Abandon du parrainage : La position de Maël Thiam

En attendant que son parti (Apr) émette un avis sur la recommandation  de la Mission d’observation de l’Union européenne, Mel Thiam estime  qu’abandonner les parrainages ne résout pas les difficultés des élections locales au contraire,  pour autant qu’elles peuvent favoriser l’anarchie avec la multitudes des listes», révèle-t-il. Selon lui,  l’abandon du parrainage  ne peut pas être une solution aux difficultés rencontrées,  clame-t-il. 

 «Il vaudrait mieux maintenir le parrainage, mieux l’encadrer à l’effet de rationaliser les élections plutôt que de l’abandonner  sous prétexte des difficultés organisationnelles. On a plus de difficultés à organiser des élections avec des milliers de listes qu’à gérer des parrainages de manière optimale. Pour moi, c’est ‘’Soule Bouki, Souli Bouki’’ (déshabiller Pierre pour habiller Paul).

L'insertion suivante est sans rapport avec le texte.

include hf0 hf1 in
/-- ★★ **The twisted equation `h = g + u · (h^ψ ∘ f)` has a solution with `h(0) = 0`** for every `g` with `g(0) = 0`,
every constant `u` and every ring endomorphism `ψ` with `ψ(p) = p`, when `S` is `(p)`-adically complete
(`h = lim h_M`, a `(p, X)`-adic limit). [cite: deShalit1987, Ch. I §3.13 Lemma] -/
theorem exists_eq_add_C_mul_map_subst [IsAdicComplete (Ideal.span {p}) S] {ψ : S →+* S} (hψ : ψ p = p) (u : S)
    {g : PowerSeries S} (hg : PowerSeries.constantCoeff g = 0) :
    ∃ h : PowerSeries S, PowerSeries.constantCoeff h = 0 ∧
      h = g + PowerSeries.C u * PowerSeries.subst f (PowerSeries.map ψ h) := by
  have hfs : PowerSeries.HasSubst f := PowerSeries.HasSubst.of_constantCoeff_zero' hf0
  obtain ⟨H, hH⟩ := exists_forall_sub_mem_adicFiltGen (p := p) (twistFixSeq f ψ u g)
    (twistFixSeq_succ_sub_mem hf0 hf1 hψ u hg)
  have hH0 : PowerSeries.constantCoeff H = 0 := by
    refine IsHausdorff.haus' (I := Ideal.span {p}) _ fun i => ?_
    rw [SModEq.sub_mem, sub_zero, smul_eq_mul, Ideal.mul_top, Ideal.span_singleton_pow]
    have := hH i 0
    rw [Nat.sub_zero, map_sub, PowerSeries.coeff_zero_eq_constantCoeff, constantCoeff_twistFixSeq hf0 ψ u hg,
      sub_zero] at this
    exact Ideal.mem_span_singleton.mpr (dvd_trans (pow_dvd_pow _ (Nat.le_succ i)) (Ideal.mem_span_singleton.mp this))
  refine ⟨H, hH0, ?_⟩
  rw [← sub_eq_zero]
  refine eq_zero_of_forall_mem_adicFiltGen (p := p) fun N => ?_
  have e : H - (g + PowerSeries.C u * PowerSeries.subst f (PowerSeries.map ψ H)) =
      (H - twistFixSeq f ψ u g (N + 1)) -
        PowerSeries.C u * PowerSeries.subst f (PowerSeries.map ψ (H - twistFixSeq f ψ u g N)) := by
    rw [twistFixSeq_succ, map_sub, ← PowerSeries.coe_substAlgHom hfs, map_sub]; ring
  rw [e]
  refine adicFiltGen_mono (by omega) (sub_mem (hH (N + 1)) (Ideal.mul_mem_left _ _
    (subst_mem_adicFiltGen_succ hf0 hf1 (N + 1) (map_mem_adicFiltGen hψ (hH N)) ?_)))
  rw [constantCoeff_map', map_sub, hH0, constantCoeff_twistFixSeq hf0 ψ u hg, sub_zero, map_zero]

Le parrainage, un filtre d’accompagnement de la démocratie

Maël Thiam, sur la question de l’abandon du parrainage, avertit  : «La Mission d’observation de l’Union européenne réfléchit à l’Européenne. Les pays européens ont eu un parcours vers la démocratie qui a été achevé  et nous, nous en sommes à des étapes qui sont loin de l’achèvement, tant bien même sur certains points, nous n’avons rien à envier à l’Europe», assène-t-il. «A chaque chose son temps». 

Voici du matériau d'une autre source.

import Summits.ValiantsHypothesis.ValiantsHypothesis.Theorems.LacunarySymmetroidMatrixDescartesCensusDoorA34NullNullHiddenTypes
import Summits.ValiantsHypothesis.ValiantsHypothesis.Theorems.LacunarySymmetroidMatrixDescartesCensusDoorA34SingularLetterAdjugateCell

/-!
# `MatrixDescartes` census — DOOR A at `(3,4)`: the PINNED END-EDGE law on the null-null sheet — a hidden-definite middle letter against the OTHER singular end letter,
# whose cell (⪰ 0, ⪯ 0, indefinite) fixes the signs of the two quadratic-edge slots; plus «adj S ⪰ 0 ⇒ S semidefinite» for symmetric `3 × 3` matrices

HONEST FRAMING.  Object-search cell `pub-symmetroid`, engine seat `val-sym-eng-2` (g5); helper rows beside the registered strata line
`Cruxes/DoorA34/Lines/strata.lean` on stmt-ValiantsHypothesis-19980 (`DoorA34 = PosRootLawAt 3 4 18`: OPEN, typed, never asserted here); third stub `stub_nullNullCeiling`.
For a definite middle letter `S_x = s·N` (`N ≻ 0`) and a singular end letter `S_e`: `c_{xxe} = tr(adj S_x·S_e)` is `> 0 / < 0` when `S_e ⪰ 0 / ⪯ 0`, and
`c_{xee} = tr(adj S_e·S_x)` has the sign `s` when `S_e` is semidefinite and `−s` when `S_e` is indefinite (then `−adj S_e ⪰ 0`).  On a null-null seventeen read from
the end `S_E ⪰ 0` (`E = 3` top, `E = 0` bottom) the sign `s` is that of `c_{EEx}` and all signs are parities of the sheet rank — the test is decidable:

* **`posSemidef_or_neg_of_adjugate_posSemidef`** (symmetric `3 × 3`: `adj S ⪰ 0 ⇒ S ⪰ 0 ∨ S ⪯ 0`, by the Lagrange–adjugate identity: every `2`-plane Gram determinant of
  `S` is a value of the adjugate form), `neg_adjugate_posSemidef_of_not_semidef` (singular, not semidefinite ⇒ `−adj S ⪰ 0`);
* `trace_adjugate_mul_nonneg_of_posDef_posSemidef`, `trace_adjugate_mul_nonneg_of_posSemidef_posDef`, `trace_adjugate_mul_nonpos_of_negCell_posDef` (sign facts);
* **`card_posRoots_le_16_of_nullNull_topEndEdgeTest`** (pinning end `S₃ ⪰ 0`, edge end `S₀` in a given cell) and **`…bottomEndEdgeTest`** (pinning end `S₀ ⪰ 0`, edge end `S₃`);
  the `⪯ 0` pinning ends follow by `S ↦ −S` (pattern of …NullNullEndTests; not restated).  In the seat's atlas these are the L4 kills «definite middle letter vs a
  singular end».

Nothing here bounds anything else; `DoorA34` and the three stubs stay OPEN; registers unchanged; nothing on `MatrixDescartes` (stmt-ValiantsHypothesis-18050) or `VP ≠ VNP` —
VP≠VNP not moved.  [folklore] Elementary.
-/

-- `Summit.ValiantsHypothesis.ValiantsHypothesis.…` repeats a component by the D-0017 layout
-- (single-conjunct summit), which the `dupNamespace` linter flags; the name is mandated.
set_option linter.dupNamespace false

Selon lui, la démocratie, telle que comprise dans nos pays, mérite d’être encadrée. Lorsque, au nom de la démocratie, les candidatures étaient ouvertes lors des dernières élections locales et sans contrainte, on s’est retrouvé avec 1 700 listes. On n’a jamais vu un pays européen se retrouver avec 1 700 listes. «Les parrainages citoyens sont un instrument de filtre, d’accompagnement et d’encadrement de  la démocratie». 

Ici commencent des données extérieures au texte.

import Summits.QuantumFields.YangMills.Theorems.IR.EsPolymerDecoupling

/-!
# Crux `IR` (stmt-QuantumFields-19354) — line «es-polymer-decoupling»: the ALL-RADIUS («region») form of the
decoupling–polymer format (ideator ym-ir-idea-1 g6; answer to the lead's STUB-MISSTATED on `stub_polymerEngine`,
2026-08-28T02:23Z)

**The defect (lead ym-ir-line-mxc-p1 g2, confirmed).**  `GapInUnits` fixes `β₂, S₁` BEFORE the species `A B : YMSpecies G`
(arbitrary finite lattice supports; only the constant `C` may depend on them), while the clauses (I)(D) of `DPR ρ β S b p`
(`Theorems/IR/EsPolymerDefs.lean`) speak only of observables on RADIUS-1 cell blocks at the one mesh `b(β) = ⌈ℓ/a β⌉₊`.
For `β ∈ [β₂, β_A)` — before the support of `A` fits into a radius-1 block — no clause mentions `A`, yet decay
`|corr_β(n)| ≤ C e^{-c₁ a(β) n}` for ALL `n ≤ S`, `S → ∞`, is demanded: `PolymerEngine` as typed is not derivable from the
format (pairwise independence of radius-1 block observables does not even control products over many blocks).

**The repair, typed (this file; sorry-free; nothing registered).**  Clauses (I)(D) for block observables of EVERY cell
radius `k`, with the decoupling hypothesis stated as DISJOINTNESS OF THE NEAR-POLYMER SETS
`nearSet Γ c k = {γ ∈ Γ : γ comes within cell-distance k+1 of c}` (block radius `k` + plaquette reach `1`), NOT as
inequality of owner-unions: for `k ≥ 3` the hard core `7` no longer makes the near-set a subsingleton, and two blocks with
near-sets `{γ₁, γ₂} ≠ {γ₂, γ₃}` share `γ₂` — the Kandel–Domany measure `ν_Γ` does NOT decouple them, so an
«`owner_k Γ c_A ≠ owner_k Γ c_B`» clause would make the weak-coupling load false already at strong coupling.  Separation
`k_A + k_B + 2 ≤ cellDist c_A c_B` (one full cell between the blocks — never adjacent, as in the radius-1 format, where it
reads `4 ≤ cellDist`).  In the Edwards–Sokal / Kandel–Domany construction at strong coupling the all-radius clauses are
FREE (the integrand factorises over polymers with pairwise disjoint link sets; a block observable integrates against the
polymers near it only), so the rung keeps its proof plan; the engine now serves every species at its own (β-uniformly
bounded) block radius `k_A ≤ R_A`.

* §1 `nearSet`; under `Compatible`, `nearSet Γ c 1` is `∅` or a singleton and `owner Γ c = (nearSet Γ c 1).sup id`.
* §2 `DPRreg ρ β S b p` (clauses (P), (I_reg), (D_reg)), `DPRregInUnits`; **`dpr_of_dprReg : DPRreg → DPR`** (the re-cut
  is a STRENGTHENING of the format: the radius-1 clauses are the case `k_A = k_B = 1`).
* §3 `PolymerEngineReg`, `IRPolymerCertReg`, `ESRungReg` and the directions
  `PolymerEngine → PolymerEngineReg` (the new engine stub is WEAKER than the misstated one — it assumes more),
  `IRPolymerCertReg → IRPolymerCert`, `ESRungReg → ESRung` (the old stubs become corollaries; old decls stay as settled text).
* §4 `ir_of_polymerReg : PolymerEngineReg → IRPolymerCertReg → BalabanLadder.IR` — the line still concludes the route
  decl BY NAME.

Intended stub set after the re-cut (the LEAD decides and registers; ruling g9-№1): `stub_polymerEngineReg : PolymerEngineReg`
(L; Kotecký–Preiss two-point truncation of the hard-core cell gas + Peierls + the landed reduction `abs_cov_sub_gasCov_le`
restated for regions), `stub_polymerCertReg : IRPolymerCertReg` (XL, width 0, census class UNCHANGED: EQUIV-or-stronger than
the leaf, B5 wall in polymer clothes — NOT staffed), `stub_esRungReg : ESRungReg` (mesh 1, all radii; imports
`KandelDomanyRepresentation`).  The defs below live in the sub-namespace `RegionForm` so that the lead can lift them
verbatim into `Theorems/IR/EsPolymerDefs.lean` (append-only) without a name clash.

HONEST FRAMING: a re-typing of ONE line's format for ONE open gap-crux of a CONDITIONAL chain (R4 closes only the finite-𝕋⁴
UV rung `BalabanLadder.UV`); every `def … : Prop` is a hypothesis a stub proves or consumes; nothing here proves a polymer
representation at weak coupling, a lattice mass gap, or the Clay Yang–Mills problem.
-/

set_option autoImplicit false

noncomputable section

open Filter Topology MeasureTheory Finset
open Literature.MathematicalPhysics.QuantumFieldTheory Literature.MathematicalPhysics.QuantumLattice
open Summit.QuantumFields.YangMills.Cruxes.OSLegsFromFemtoAndGap.DlrCollarTransfer (GapInUnits LowerBounds)

namespace Summit.QuantumFields.YangMills.Cruxes.IR.EsPolymer

namespace RegionForm

/-! ## §1 Near-polymer sets -/

/-- The polymers of the family `Γ` that come within cell-distance `k + 1` of `c`, i.e. within plaquette reach of the block
of cell-radius `k` about `c`.  For `k = 1` this is the filter whose union is `owner Γ c`. -/
def nearSet {q : ℕ} (Γ : Finset (Finset (Cell q))) (c : Cell q) (k : ℕ) : Finset (Finset (Cell q)) :=
  Γ.filter fun γ => ∃ c' ∈ γ, cellDist c c' ≤ k + 1

variable {q : ℕ}

theorem mem_nearSet {Γ : Finset (Finset (Cell q))} {c : Cell q} {k : ℕ} {γ : Finset (Cell q)} :
    γ ∈ nearSet Γ c k ↔ γ ∈ Γ ∧ ∃ c' ∈ γ, cellDist c c' ≤ k + 1 := by
  unfold nearSet; exact mem_filter

theorem nearSet_subset (Γ : Finset (Finset (Cell q))) (c : Cell q) (k : ℕ) : nearSet Γ c k ⊆ Γ :=
  filter_subset _ _

/-- The owner is the union of the radius-1 near-set (definitionally). -/
theorem owner_eq_sup_nearSet (Γ : Finset (Finset (Cell q))) (c : Cell q) :
    owner Γ c = (nearSet Γ c 1).sup id := rfl

/-- Under compatibility (hard core `7`) at most ONE polymer comes within cell-distance `2` of a cell. -/
theorem nearSet_one_subsingleton {Γ : Finset (Finset (Cell q))} (hΓ : Compatible Γ) (c : Cell q) :
    ∀ γ₁ ∈ nearSet Γ c 1, ∀ γ₂ ∈ nearSet Γ c 1, γ₁ = γ₂ := by
  intro γ₁ h₁ γ₂ h₂
  rw [mem_nearSet] at h₁ h₂
  by_contra hne
  obtain ⟨c₁, hc₁, hd₁⟩ := h₁.2
  obtain ⟨c₂, hc₂, hd₂⟩ := h₂.2
  have h7 := hΓ.2 γ₁ h₁.1 γ₂ h₂.1 hne c₁ hc₁ c₂ hc₂
  have htri := cellDist_triangle c₁ c c₂
  rw [cellDist_comm c₁ c] at htri
  omega

/-- Under compatibility the radius-1 near-set is empty or a singleton `{γ}` with `γ ∈ Γ` a (nonempty) polymer. -/
theorem nearSet_one_eq {Γ : Finset (Finset (Cell q))} (hΓ : Compatible Γ) (c : Cell q) :
    nearSet Γ c 1 = ∅ ∨ ∃ γ ∈ Γ, γ.Nonempty ∧ nearSet Γ c 1 = {γ} := by
  rcases (nearSet Γ c 1).eq_empty_or_nonempty with h | ⟨γ, hγ⟩
  · exact Or.inl h
  · have hγΓ : γ ∈ Γ := (mem_nearSet.1 hγ).1
    exact Or.inr ⟨γ, hγΓ, (hΓ.1 γ hγΓ).1,
      eq_singleton_iff_unique_mem.2 ⟨hγ, fun γ' h' => nearSet_one_subsingleton hΓ c γ' h' γ hγ⟩⟩

theorem owner_eq_empty_of_nearSet {Γ : Finset (Finset (Cell q))} {c : Cell q} (h : nearSet Γ c 1 = ∅) :
    owner Γ c = ∅ := by
  rw [owner_eq_sup_nearSet, h, sup_empty, bot_eq_empty]

theorem owner_eq_of_nearSet {Γ : Finset (Finset (Cell q))} {c : Cell q} {γ : Finset (Cell q)}
    (h : nearSet Γ c 1 = {γ}) : owner Γ c = γ := by
  rw [owner_eq_sup_nearSet, h, sup_singleton, id]

/-! ## §2 The all-radius format -/

section Measure

variable {G : Type} [Group G] [TopologicalSpace G] [IsTopologicalGroup G] [CompactSpace G]
  [MeasurableSpace G] [BorelSpace G]

/-- **`DPRreg ρ β S b p` — decoupling–polymer representation, ALL-RADIUS form.**  Same data and clause (P) as `DPR`;
(I_reg): under `ν_Γ` (Γ compatible), bounded measurable observables on the blocks of cell-radii `k_A, k_B` about `c_A, c_B`,
the blocks separated by at least one full cell (`k_A + k_B + 2 ≤ cellDist c_A c_B`) and NO polymer of `Γ` near both blocks
(`Disjoint (nearSet Γ c_A k_A) (nearSet Γ c_B k_B)`), are exactly independent; (D_reg): the `ν_Γ`-mean of a radius-`k`
block observable is `ν_Γ(1) · Φ (nearSet Γ c k)` for a function `Φ` of the near-polymer set alone. -/
def DPRreg {n : ℕ} (ρ : G →* Matrix (Fin n) (Fin n) ℂ) (β : ℝ) (S b : ℕ) (p : ℝ) : Prop :=
  ∃ (q : ℕ) (w : Fin 4 → ℤ → ℤ), IsGrid (2 * S + 1) b q w ∧
    ∃ (act : Finset (Cell q) → ℝ) (Z : ℝ)
      (ν : Finset (Finset (Cell q)) → Measure (GaugeConfig 4 (2 * S + 1) G)),
      0 < Z ∧ (∀ γ, 0 ≤ act γ ∧ act γ ≤ p ^ γ.card) ∧
      (∀ Γ, ¬ Compatible Γ → ν Γ = 0) ∧
      (Finset.univ.sum ν = wilsonMeasure (d := 4) (L := 2 * S + 1) ρ β) ∧
      (∀ Γ, Compatible Γ → (ν Γ Set.univ).toReal = Z⁻¹ * ∏ γ ∈ Γ, act γ) ∧
      (∀ Γ, Compatible Γ → ∀ (cA cB : Cell q) (kA kB : ℕ) (A B : GaugeConfig 4 (2 * S + 1) G → ℝ),
          Measurable A → Measurable B → (∃ C, ∀ U, |A U| ≤ C) → (∃ C, ∀ U, |B U| ≤ C) →
          DependsOn A (blockEdges (2 * S + 1) q w cA kA) → DependsOn B (blockEdges (2 * S + 1) q w cB kB) →
          kA + kB + 2 ≤ cellDist cA cB → Disjoint (nearSet Γ cA kA) (nearSet Γ cB kB) →
            (ν Γ Set.univ).toReal * ∫ U, A U * B U ∂(ν Γ) = (∫ U, A U ∂(ν Γ)) * (∫ U, B U ∂(ν Γ))) ∧
      (∀ (cA : Cell q) (kA : ℕ) (A : GaugeConfig 4 (2 * S + 1) G → ℝ), Measurable A → (∃ C, ∀ U, |A U| ≤ C) →
          DependsOn A (blockEdges (2 * S + 1) q w cA kA) →
            ∃ Φ : Finset (Finset (Cell q)) → ℝ, ∀ Γ, Compatible Γ →
              ∫ U, A U ∂(ν Γ) = (ν Γ Set.univ).toReal * Φ (nearSet Γ cA kA))

/-- **The re-cut is a strengthening of the format: `DPRreg → DPR`** (the radius-1 clauses are the case `k_A = k_B = 1`:
under compatibility «different owners or both unowned» is exactly «disjoint radius-1 near-sets», and a function of the owner
is a function of the near-set). -/
theorem dpr_of_dprReg {n : ℕ} (ρ : G →* Matrix (Fin n) (Fin n) ℂ) (β : ℝ) (S b : ℕ) (p : ℝ)
    (h : DPRreg ρ β S b p) : DPR ρ β S b p := by
  classical
  obtain ⟨q, w, hgrid, act, Z, ν, hZ, hP, hν0, hsum, hmass, hI, hD⟩ := h
  refine ⟨q, w, hgrid, act, Z, ν, hZ, hP, hν0, hsum, hmass, ?_, ?_⟩
  · intro Γ hΓ cA cB A B hAm hBm hAb hBb hAd hBd hdist hown
    refine hI Γ hΓ cA cB 1 1 A B hAm hBm hAb hBb hAd hBd (by omega) ?_
    rw [Finset.disjoint_left]
    intro γ hA hB
    have hA1 : nearSet Γ cA 1 = {γ} :=
      eq_singleton_iff_unique_mem.2 ⟨hA, fun γ' h' => nearSet_one_subsingleton hΓ cA γ' h' γ hA⟩
    have hB1 : nearSet Γ cB 1 = {γ} :=
      eq_singleton_iff_unique_mem.2 ⟨hB, fun γ' h' => nearSet_one_subsingleton hΓ cB γ' h' γ hB⟩
    have hoA : owner Γ cA = γ := owner_eq_of_nearSet hA1
    have hoB : owner Γ cB = γ := owner_eq_of_nearSet hB1
    have hne : γ ≠ ∅ := (hΓ.1 γ ((mem_nearSet.1 hA).1)).1.ne_empty
    rcases hown with h | ⟨h, -⟩
    · exact h (hoA.trans hoB.symm)
    · exact hne (hoA ▸ h)
  · intro cA A hAm hAb hAd
    obtain ⟨Φ, hΦ⟩ := hD cA 1 A hAm hAb hAd
    refine ⟨fun o => if o = ∅ then Φ ∅ else Φ {o}, fun Γ hΓ => ?_⟩
    rw [hΦ Γ hΓ]
    congr 1
    rcases nearSet_one_eq hΓ cA with h | ⟨γ, -, hγne, h⟩
    · rw [h, owner_eq_empty_of_nearSet h]; beta_reduce; rw [if_pos rfl]
    · rw [h, owner_eq_of_nearSet h]; beta_reduce; rw [if_neg hγne.ne_empty]

/-- The all-radius representation in physical units with Peierls parameter `p`: at some physical mesh `ℓ`, for all large
`β` and all large tori (shape of `DPRInUnits`). -/
def DPRregInUnits (r : LatticeRep G) (a : ℝ → ℝ) (p : ℝ) : Prop :=
  ∃ (ℓ β₂ : ℝ) (S₁ : ℝ → ℕ), 0 < ℓ ∧ ∀ β : ℝ, β₂ ≤ β → ∀ S : ℕ, S₁ β ≤ S → DPRreg r.ρ β S ⌈ℓ / a β⌉₊ p

theorem dprInUnits_of_reg (r : LatticeRep G) (a : ℝ → ℝ) (p : ℝ) (h : DPRregInUnits r a p) :
    DPRInUnits r a p := by
  obtain ⟨ℓ, β₂, S₁, hℓ, h⟩ := h
  exact ⟨ℓ, β₂, S₁, hℓ, fun β hβ S hS => dpr_of_dprReg _ _ _ _ _ (h β hβ S hS)⟩

end Measure

/-! ## §3 Engine, load and rung in the all-radius form, with the directions to the radius-1 statements -/

/-- **ENGINE, all-radius form (provable: Kotecký–Preiss two-point truncation of the hard-core cell gas + Peierls + the
reduction of covariances to the gas, for block observables of ANY radius).**  A species `A` of lattice support radius `R_A`
is served at block radius `k_A(β) = ⌈R_A / b(β)⌉₊ ≤ R_A`, uniformly in `β ≥ β₂`; the near-both-blocks Peierls event costs
`≤ (2k_A+3)⁴ Σ_{m ≥ (n/2b − k_A − k_B − 2)/6} (e 13⁴ p₀)^m`, so the rate `∝ |log (e 13⁴ p₀)|/ℓ · a β` is species-free and
only the prefactor sees `A, B` — exactly the quantifier order of `GapInUnits`. -/
def PolymerEngineReg : Prop :=
  ∃ p₀ : ℝ, 0 < p₀ ∧
    ∀ (G : Type) [Group G] [TopologicalSpace G] [IsTopologicalGroup G] [CompactSpace G],
      letI : MeasurableSpace G := borel G; haveI : BorelSpace G := ⟨rfl⟩;
      ∀ (r : LatticeRep G) (a : ℝ → ℝ), (∀ β, 0 < a β) → Tendsto a atTop (𝓝 0) →
        DPRregInUnits r a p₀ → GapInUnits G r a

/-- **THE CRUX of R2c in all-radius polymer form** (compact SIMPLE `G`; simplicity load-bearing as for `IRPolymerCert`;
STRONGER than the leaf — the whole price; NOT staffed). -/
def IRPolymerCertReg : Prop :=
  ∀ (G : Type) [Group G] [TopologicalSpace G] [IsTopologicalGroup G] [CompactSpace G],
    IsCompactSimpleLieGroup G → letI : MeasurableSpace G := borel G; haveI : BorelSpace G := ⟨rfl⟩;
    ∀ (r : LatticeRep G) (a : ℝ → ℝ), (∀ β, 0 < a β) → Tendsto a atTop (𝓝 0) →
      LowerBounds G r a → ∀ p : ℝ, 0 < p → DPRregInUnits r a p

/-- **RUNG, all-radius form (strong coupling, mesh 1, every torus; Kandel–Domany / Edwards–Sokal cell deletion — the
all-radius clauses are free there: the integrand of `ν_Γ` factorises over polymers with pairwise disjoint link sets).** -/
def ESRungReg : Prop :=
  ∀ (G : Type) [Group G] [TopologicalSpace G] [IsTopologicalGroup G] [CompactSpace G]
    [MeasurableSpace G] [BorelSpace G] (n : ℕ) (ρ : G →* Matrix (Fin n) (Fin n) ℂ), Continuous ρ →
    ∀ p : ℝ, 0 < p → ∃ β₀ : ℝ, 0 < β₀ ∧ ∀ β : ℝ, |β| ≤ β₀ → ∀ S : ℕ, DPRreg ρ β S 1 p

/-- The new engine statement is WEAKER than the misstated one (it assumes the stronger format). -/
theorem polymerEngineReg_of_polymerEngine (h : PolymerEngine) : PolymerEngineReg := by
  obtain ⟨p₀, hp₀, h⟩ := h
  refine ⟨p₀, hp₀, ?_⟩
  intro G _ _ _ _
  letI : MeasurableSpace G := borel G
  haveI : BorelSpace G := ⟨rfl⟩
  intro r a ha ha0 hrep
  exact h G r a ha ha0 (dprInUnits_of_reg r a p₀ hrep)

/-- The new load implies the old one. -/
theorem irPolymerCert_of_reg (h : IRPolymerCertReg) : IRPolymerCert := by
  intro G _ _ _ _ hG
  letI : MeasurableSpace G := borel G
  haveI : BorelSpace G := ⟨rfl⟩
  intro r a ha ha0 hlb p hp
  exact dprInUnits_of_reg r a p (h G hG r a ha ha0 hlb p hp)

/-- The new rung implies the old one. -/
theorem esRung_of_reg (h : ESRungReg) : ESRung := by
  intro G _ _ _ _ _ _ n ρ hρ p hp
  obtain ⟨β₀, hβ₀, h⟩ := h G n ρ hρ p hp
  exact ⟨β₀, hβ₀, fun β hβ S => dpr_of_dprReg _ _ _ _ _ (h β hβ S)⟩

/-! ## §4 The composition concluding `BalabanLadder.IR` BY NAME -/

/-- Engine + load ⇒ `IRCal` (the load is applied at the engine's threshold `p₀`). -/
theorem irCal_of_polymerReg (hE : PolymerEngineReg) (hC : IRPolymerCertReg) : IRCal := by
  obtain ⟨p₀, hp₀, hE⟩ := hE
  intro G _ _ _ _ hG
  letI : MeasurableSpace G := borel G
  haveI : BorelSpace G := ⟨rfl⟩
  intro r a ha ha0 hlb
  exact hE G r a ha ha0 (hC G hG r a ha ha0 hlb p₀ hp₀)

/-- **Engine + load ⇒ the route decl `BalabanLadder.IR` BY NAME** (the re-cut skeleton's `IR_of` would be
`ir_of_polymerReg stub_polymerEngineReg stub_polymerCertReg`). -/
theorem ir_of_polymerReg (hE : PolymerEngineReg) (hC : IRPolymerCertReg) :
    Summit.QuantumFields.YangMills.Theses.BalabanLadder.IR := by
  have h : IRCal := irCal_of_polymerReg hE hC
  delta Summit.QuantumFields.YangMills.Theses.BalabanLadder.IR
  delta Summit.QuantumFields.YangMills.Cruxes.IR.EsPolymer.IRCal at h
  exact h

end RegionForm

end Summit.QuantumFields.YangMills.Cruxes.IR.EsPolymer

end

 Donc, avoir plus de difficultés dans sa gestion ne veut pas dire l’abandonner   purement et simplement, et la meilleure attitude est de faire une observation objective  du parrainage, trouver des voies et moyens  pour sa meilleure gestion. Mais l’abandonner comme ça me semble à mon avis  une sorte d’appel à l’anarchie  et nous l’avons vécue. L’expérience nous a montré qu’on ne peut pas gérer des  élections avec 1 700 listes. Il est moins fastidieux  de gérer des parrainages que de gérer des élections avec des milliers de listes. Surtout avec l’Acte 3 de la décentralisation qui vise à  territorialiser les politiques publiques. Il est important qu’au niveau  local  que la représentativité  soit démocratique et également organisée», souligne-t-il.